[[ Source records, beginning ]]
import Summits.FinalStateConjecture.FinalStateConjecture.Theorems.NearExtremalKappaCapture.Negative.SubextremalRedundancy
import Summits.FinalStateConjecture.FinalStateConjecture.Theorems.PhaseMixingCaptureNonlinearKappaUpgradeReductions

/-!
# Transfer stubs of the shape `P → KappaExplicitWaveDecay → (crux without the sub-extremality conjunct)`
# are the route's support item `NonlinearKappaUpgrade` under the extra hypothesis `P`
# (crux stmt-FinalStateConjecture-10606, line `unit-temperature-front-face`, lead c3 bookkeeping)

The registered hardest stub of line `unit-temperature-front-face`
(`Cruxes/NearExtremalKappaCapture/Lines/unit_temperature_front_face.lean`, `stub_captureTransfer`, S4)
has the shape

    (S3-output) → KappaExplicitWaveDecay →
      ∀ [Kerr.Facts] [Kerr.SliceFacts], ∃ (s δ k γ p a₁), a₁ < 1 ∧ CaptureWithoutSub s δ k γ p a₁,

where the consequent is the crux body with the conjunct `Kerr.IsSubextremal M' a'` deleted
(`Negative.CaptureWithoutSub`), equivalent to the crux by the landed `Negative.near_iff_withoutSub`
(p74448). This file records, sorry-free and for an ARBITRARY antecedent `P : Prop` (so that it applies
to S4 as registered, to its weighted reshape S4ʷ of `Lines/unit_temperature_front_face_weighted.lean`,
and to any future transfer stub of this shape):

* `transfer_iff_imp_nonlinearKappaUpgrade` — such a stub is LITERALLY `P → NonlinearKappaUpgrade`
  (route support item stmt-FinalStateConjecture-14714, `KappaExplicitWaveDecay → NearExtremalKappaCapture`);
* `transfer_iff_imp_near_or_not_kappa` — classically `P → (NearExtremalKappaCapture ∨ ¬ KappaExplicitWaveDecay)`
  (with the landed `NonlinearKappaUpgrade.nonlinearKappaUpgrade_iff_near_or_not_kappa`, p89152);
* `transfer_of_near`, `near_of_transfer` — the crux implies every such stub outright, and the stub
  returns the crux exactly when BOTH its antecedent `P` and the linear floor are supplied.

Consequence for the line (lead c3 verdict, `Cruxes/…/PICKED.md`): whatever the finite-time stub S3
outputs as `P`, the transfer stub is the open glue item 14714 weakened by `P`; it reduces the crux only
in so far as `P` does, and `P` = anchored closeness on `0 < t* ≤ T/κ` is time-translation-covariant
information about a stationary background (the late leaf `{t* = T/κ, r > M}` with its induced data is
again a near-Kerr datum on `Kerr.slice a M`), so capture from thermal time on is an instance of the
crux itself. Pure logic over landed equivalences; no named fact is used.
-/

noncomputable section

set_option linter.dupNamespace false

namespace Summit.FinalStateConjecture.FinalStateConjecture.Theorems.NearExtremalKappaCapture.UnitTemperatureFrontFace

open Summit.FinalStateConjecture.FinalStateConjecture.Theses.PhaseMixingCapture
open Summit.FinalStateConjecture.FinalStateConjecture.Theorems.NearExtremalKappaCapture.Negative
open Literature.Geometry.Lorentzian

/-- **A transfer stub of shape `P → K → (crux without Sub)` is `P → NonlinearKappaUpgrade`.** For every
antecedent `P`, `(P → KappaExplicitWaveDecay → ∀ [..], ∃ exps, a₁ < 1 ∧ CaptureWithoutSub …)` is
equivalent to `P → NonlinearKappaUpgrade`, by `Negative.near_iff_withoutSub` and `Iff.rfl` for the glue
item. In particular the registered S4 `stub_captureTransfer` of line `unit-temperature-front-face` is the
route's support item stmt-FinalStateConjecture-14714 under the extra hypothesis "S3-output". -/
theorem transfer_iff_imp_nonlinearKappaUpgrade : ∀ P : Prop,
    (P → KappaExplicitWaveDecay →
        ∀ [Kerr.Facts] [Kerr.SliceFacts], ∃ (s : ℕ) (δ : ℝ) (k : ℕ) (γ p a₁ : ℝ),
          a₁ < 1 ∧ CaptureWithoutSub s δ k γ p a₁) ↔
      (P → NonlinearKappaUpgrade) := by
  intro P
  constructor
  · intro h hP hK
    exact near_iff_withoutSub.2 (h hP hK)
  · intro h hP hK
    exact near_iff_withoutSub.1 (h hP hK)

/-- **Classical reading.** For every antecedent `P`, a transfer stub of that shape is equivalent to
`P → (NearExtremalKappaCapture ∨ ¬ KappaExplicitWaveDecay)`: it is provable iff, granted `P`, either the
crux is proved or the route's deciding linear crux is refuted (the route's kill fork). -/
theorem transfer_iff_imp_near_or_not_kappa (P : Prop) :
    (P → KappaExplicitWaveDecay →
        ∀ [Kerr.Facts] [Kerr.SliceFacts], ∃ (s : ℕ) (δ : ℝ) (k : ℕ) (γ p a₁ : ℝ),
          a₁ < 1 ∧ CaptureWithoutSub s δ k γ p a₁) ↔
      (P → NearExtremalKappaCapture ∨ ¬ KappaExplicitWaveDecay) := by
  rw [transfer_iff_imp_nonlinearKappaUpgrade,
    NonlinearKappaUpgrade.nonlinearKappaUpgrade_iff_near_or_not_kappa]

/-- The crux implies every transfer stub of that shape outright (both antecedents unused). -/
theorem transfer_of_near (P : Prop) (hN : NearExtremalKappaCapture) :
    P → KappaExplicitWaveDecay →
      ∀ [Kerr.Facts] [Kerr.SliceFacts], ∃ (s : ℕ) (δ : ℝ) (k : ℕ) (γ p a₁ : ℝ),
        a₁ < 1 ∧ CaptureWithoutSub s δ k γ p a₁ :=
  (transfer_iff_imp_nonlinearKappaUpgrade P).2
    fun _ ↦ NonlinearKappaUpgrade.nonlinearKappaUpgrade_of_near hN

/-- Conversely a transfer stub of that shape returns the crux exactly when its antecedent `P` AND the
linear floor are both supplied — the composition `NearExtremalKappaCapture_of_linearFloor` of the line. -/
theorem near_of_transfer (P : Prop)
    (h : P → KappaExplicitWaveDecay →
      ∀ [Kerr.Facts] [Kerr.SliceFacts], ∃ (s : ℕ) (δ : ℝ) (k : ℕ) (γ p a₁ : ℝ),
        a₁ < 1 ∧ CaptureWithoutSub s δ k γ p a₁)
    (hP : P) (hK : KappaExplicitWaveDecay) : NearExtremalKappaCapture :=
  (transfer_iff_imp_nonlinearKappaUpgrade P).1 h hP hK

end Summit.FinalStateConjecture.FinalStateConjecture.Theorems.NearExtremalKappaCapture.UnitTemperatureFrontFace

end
[[ Source records, end ]]
[[ Source records, beginning ]]
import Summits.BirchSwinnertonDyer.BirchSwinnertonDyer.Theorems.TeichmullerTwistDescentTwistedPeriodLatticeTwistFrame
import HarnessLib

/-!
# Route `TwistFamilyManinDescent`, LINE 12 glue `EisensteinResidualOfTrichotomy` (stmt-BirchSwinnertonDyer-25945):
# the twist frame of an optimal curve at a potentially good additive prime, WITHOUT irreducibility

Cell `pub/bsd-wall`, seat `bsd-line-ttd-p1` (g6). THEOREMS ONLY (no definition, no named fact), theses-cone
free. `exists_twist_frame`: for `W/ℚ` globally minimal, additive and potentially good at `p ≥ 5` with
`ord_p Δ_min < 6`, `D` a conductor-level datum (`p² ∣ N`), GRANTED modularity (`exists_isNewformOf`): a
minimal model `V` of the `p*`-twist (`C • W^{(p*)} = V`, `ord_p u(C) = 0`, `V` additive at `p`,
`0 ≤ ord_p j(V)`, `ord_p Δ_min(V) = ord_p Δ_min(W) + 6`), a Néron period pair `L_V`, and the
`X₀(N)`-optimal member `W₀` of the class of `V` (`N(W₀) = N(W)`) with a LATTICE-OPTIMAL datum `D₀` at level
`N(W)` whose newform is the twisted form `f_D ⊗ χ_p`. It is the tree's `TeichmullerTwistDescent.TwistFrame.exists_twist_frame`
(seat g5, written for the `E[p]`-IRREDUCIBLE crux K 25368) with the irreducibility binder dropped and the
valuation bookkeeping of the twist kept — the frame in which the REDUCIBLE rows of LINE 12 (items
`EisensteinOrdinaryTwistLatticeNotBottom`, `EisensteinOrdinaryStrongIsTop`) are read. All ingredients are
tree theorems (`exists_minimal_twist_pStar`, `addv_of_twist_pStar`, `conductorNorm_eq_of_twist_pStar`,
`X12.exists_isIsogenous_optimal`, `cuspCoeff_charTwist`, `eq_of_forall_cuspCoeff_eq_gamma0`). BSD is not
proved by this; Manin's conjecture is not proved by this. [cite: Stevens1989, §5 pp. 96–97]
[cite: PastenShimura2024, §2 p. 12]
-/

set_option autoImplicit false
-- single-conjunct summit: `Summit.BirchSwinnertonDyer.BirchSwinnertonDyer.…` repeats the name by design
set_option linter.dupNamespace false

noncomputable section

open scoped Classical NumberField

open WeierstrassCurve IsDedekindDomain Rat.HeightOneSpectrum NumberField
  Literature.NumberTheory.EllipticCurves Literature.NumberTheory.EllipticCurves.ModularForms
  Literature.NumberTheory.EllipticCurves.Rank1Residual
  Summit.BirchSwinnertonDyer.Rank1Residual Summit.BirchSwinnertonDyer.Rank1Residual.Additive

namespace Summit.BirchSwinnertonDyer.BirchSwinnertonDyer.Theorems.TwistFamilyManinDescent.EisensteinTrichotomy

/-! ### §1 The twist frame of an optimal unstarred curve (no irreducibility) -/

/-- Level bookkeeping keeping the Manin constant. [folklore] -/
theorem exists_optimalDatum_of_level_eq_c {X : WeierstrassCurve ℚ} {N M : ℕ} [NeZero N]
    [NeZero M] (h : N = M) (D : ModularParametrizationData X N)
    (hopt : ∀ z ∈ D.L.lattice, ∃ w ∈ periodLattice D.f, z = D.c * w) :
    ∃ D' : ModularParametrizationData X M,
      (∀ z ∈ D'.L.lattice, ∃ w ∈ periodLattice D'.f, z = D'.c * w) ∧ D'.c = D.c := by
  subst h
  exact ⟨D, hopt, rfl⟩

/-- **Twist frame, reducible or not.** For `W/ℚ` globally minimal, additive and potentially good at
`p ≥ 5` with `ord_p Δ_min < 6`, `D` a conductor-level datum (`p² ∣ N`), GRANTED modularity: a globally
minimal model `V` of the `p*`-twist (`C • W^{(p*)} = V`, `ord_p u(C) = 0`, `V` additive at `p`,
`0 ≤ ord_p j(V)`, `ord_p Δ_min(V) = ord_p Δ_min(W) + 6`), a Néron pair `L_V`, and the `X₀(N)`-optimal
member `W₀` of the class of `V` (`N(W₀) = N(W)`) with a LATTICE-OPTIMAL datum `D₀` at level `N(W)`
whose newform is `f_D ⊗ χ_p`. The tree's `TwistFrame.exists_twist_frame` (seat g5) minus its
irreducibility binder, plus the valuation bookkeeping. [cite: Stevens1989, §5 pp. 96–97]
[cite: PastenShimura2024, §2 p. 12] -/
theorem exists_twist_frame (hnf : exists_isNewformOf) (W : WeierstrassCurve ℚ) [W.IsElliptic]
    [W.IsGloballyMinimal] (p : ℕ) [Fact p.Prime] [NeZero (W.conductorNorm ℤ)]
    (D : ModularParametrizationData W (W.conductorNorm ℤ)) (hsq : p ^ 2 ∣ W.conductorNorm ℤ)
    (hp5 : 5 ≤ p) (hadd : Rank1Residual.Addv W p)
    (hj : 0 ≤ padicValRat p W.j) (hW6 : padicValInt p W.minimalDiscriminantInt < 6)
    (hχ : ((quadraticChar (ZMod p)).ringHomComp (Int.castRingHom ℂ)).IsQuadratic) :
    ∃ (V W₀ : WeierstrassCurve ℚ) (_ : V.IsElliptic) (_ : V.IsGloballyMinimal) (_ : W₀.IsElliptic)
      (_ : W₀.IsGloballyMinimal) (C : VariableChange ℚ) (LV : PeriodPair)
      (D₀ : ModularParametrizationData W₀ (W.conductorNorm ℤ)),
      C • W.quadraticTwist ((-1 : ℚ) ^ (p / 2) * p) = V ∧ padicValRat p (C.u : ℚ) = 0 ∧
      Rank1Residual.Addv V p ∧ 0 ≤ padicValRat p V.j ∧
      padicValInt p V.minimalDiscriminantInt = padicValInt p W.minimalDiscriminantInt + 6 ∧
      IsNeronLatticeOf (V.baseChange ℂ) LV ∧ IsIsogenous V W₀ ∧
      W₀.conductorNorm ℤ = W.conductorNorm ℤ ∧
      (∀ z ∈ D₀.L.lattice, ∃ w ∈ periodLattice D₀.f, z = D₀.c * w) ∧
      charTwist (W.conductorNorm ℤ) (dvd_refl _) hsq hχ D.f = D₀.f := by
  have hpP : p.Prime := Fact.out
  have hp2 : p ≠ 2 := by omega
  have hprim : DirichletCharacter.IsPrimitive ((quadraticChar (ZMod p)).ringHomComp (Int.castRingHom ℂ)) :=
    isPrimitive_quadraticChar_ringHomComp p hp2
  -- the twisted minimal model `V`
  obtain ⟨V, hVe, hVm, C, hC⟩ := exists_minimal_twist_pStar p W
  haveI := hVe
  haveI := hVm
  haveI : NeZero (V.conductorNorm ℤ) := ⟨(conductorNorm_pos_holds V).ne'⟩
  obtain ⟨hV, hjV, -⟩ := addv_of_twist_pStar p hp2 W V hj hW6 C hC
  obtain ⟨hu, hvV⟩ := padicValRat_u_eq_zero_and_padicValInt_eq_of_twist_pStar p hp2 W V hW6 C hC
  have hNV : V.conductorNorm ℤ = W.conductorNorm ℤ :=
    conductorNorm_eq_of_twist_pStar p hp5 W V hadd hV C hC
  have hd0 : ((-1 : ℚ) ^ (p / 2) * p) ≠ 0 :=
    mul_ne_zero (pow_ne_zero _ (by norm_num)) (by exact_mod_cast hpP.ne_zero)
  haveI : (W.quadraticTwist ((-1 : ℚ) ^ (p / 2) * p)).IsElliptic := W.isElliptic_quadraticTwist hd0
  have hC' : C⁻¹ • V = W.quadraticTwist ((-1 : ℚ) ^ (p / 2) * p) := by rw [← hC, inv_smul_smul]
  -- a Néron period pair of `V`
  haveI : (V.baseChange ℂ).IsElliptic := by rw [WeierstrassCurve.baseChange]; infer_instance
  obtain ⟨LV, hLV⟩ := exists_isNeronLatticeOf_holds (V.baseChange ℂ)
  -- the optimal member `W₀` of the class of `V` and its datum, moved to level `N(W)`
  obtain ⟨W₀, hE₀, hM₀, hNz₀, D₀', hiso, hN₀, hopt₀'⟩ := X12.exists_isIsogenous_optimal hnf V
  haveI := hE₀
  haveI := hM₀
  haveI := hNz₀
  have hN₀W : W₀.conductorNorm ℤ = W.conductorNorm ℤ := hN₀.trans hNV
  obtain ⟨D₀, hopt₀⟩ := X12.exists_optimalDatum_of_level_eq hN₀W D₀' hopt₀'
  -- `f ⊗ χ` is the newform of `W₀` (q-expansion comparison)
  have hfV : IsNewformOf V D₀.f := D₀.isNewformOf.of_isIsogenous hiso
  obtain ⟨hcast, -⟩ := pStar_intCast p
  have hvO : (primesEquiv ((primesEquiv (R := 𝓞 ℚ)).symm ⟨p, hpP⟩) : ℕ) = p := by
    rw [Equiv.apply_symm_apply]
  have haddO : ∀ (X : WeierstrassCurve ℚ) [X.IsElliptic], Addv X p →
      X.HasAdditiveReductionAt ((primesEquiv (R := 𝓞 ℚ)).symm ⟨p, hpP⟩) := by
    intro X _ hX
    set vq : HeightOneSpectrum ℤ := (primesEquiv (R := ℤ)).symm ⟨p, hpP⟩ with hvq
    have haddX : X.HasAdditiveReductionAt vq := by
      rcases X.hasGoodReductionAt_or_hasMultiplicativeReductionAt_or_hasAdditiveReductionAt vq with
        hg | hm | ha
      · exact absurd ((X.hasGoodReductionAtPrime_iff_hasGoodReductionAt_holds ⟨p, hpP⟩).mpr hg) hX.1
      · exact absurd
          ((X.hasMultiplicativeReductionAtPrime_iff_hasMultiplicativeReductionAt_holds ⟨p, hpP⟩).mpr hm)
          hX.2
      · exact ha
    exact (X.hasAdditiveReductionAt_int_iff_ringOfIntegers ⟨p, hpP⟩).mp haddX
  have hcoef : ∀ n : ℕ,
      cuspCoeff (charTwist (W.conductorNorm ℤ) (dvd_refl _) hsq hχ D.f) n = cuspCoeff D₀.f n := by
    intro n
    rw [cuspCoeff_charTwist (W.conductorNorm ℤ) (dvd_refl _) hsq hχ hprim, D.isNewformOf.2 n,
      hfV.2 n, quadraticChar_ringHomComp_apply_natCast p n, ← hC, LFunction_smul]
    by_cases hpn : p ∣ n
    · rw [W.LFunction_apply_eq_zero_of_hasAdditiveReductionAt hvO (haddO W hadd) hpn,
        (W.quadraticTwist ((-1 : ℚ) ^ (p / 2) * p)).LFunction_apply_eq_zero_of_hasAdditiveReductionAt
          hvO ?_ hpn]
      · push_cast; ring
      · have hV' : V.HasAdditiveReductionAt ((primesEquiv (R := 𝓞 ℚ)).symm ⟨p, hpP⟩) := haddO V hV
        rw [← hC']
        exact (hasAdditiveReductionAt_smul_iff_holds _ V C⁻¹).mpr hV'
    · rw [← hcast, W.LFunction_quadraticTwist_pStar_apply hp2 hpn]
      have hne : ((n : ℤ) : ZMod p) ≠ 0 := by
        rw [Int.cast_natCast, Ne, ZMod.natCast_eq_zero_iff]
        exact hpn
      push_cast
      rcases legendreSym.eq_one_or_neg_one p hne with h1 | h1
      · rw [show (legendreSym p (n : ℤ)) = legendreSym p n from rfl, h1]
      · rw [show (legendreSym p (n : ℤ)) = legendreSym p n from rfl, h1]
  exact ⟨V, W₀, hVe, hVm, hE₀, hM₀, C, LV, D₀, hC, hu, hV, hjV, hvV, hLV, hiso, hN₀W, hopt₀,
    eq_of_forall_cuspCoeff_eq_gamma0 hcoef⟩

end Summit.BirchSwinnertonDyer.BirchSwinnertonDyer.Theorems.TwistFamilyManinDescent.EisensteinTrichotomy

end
[[ Source records, end ]]
[[ Source records, beginning ]]
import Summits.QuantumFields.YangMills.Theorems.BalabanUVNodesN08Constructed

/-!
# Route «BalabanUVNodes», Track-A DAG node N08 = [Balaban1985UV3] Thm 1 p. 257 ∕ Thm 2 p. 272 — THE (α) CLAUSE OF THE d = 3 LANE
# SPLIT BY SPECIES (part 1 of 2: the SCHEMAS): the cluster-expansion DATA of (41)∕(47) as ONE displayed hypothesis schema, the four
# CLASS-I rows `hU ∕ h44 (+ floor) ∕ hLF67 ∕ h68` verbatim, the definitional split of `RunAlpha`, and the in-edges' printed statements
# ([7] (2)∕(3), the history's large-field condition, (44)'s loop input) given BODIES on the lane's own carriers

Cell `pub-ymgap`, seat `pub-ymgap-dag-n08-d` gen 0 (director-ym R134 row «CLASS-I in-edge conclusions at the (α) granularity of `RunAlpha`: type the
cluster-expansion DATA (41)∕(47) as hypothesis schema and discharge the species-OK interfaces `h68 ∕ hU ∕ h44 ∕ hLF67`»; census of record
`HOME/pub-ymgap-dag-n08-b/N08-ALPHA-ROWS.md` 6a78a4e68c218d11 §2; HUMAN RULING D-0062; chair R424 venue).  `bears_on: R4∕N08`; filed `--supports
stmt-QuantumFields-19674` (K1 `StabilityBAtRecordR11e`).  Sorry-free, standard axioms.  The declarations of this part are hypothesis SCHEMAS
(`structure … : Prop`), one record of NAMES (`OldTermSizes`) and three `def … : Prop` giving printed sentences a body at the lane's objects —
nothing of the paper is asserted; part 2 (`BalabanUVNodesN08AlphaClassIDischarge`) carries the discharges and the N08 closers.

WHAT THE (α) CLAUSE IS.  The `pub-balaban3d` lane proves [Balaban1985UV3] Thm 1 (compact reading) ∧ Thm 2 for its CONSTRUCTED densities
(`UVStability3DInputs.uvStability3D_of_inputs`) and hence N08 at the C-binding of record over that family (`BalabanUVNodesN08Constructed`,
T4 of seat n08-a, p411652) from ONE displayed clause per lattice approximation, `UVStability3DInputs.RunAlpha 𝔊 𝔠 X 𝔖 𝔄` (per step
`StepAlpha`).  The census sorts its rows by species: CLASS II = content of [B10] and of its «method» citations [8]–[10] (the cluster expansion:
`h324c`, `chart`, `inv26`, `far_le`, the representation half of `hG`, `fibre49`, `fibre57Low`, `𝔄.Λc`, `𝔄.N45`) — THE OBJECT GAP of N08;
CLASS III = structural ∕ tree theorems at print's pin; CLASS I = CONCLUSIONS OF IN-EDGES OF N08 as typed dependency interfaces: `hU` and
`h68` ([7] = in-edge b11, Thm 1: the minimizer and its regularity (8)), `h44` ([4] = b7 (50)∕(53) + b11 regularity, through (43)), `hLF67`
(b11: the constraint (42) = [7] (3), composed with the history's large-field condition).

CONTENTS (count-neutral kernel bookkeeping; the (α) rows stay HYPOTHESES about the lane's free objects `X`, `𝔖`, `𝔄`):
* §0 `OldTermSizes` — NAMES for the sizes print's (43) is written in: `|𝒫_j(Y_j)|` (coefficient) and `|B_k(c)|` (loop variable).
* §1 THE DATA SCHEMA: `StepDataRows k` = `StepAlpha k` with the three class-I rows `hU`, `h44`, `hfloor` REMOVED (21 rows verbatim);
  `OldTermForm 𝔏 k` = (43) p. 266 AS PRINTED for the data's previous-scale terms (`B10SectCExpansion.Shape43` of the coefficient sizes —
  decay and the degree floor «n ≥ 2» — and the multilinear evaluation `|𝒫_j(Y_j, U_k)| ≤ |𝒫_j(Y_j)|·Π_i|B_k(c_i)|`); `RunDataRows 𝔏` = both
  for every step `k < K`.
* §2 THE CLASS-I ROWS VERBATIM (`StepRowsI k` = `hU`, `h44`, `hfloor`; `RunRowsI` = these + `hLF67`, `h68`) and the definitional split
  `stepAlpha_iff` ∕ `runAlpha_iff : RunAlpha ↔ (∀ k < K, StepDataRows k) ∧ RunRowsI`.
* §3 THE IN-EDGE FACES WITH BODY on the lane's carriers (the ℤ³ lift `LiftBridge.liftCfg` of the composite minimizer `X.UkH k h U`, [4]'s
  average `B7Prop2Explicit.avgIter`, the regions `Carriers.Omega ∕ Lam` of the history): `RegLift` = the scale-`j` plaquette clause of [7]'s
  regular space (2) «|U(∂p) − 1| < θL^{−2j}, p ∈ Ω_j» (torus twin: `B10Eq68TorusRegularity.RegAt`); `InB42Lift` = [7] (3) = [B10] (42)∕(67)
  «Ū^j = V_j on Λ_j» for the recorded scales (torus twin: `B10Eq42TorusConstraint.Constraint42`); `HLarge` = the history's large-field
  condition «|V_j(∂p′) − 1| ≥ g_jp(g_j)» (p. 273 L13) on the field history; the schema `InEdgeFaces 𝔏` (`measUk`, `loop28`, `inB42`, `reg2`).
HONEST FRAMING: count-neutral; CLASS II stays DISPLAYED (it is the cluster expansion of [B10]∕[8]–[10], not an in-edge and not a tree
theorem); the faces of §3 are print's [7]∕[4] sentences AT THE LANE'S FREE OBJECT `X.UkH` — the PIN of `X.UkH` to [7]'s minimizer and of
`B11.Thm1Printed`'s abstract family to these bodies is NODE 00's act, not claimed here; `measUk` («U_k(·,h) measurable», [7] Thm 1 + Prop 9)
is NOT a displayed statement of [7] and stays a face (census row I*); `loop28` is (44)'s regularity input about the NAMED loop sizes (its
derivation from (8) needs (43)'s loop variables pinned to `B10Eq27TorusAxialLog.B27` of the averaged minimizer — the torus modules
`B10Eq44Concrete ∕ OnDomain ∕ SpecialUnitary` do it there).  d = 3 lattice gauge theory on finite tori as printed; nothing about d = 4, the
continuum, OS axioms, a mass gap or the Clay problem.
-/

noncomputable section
[[ Source records, end ]]
#### [Aim of the exercise]
Every line above holding the string "finite" should be listed.

#### [Solution]
Consequence for the line (lead c3 verdict, `Cruxes/…/PICKED.md`): whatever the finite-time stub S3
`B10Eq44Concrete ∕ OnDomain ∕ SpecialUnitary` do it there).  d = 3 lattice gauge theory on finite tori as printed; nothing about d = 4, the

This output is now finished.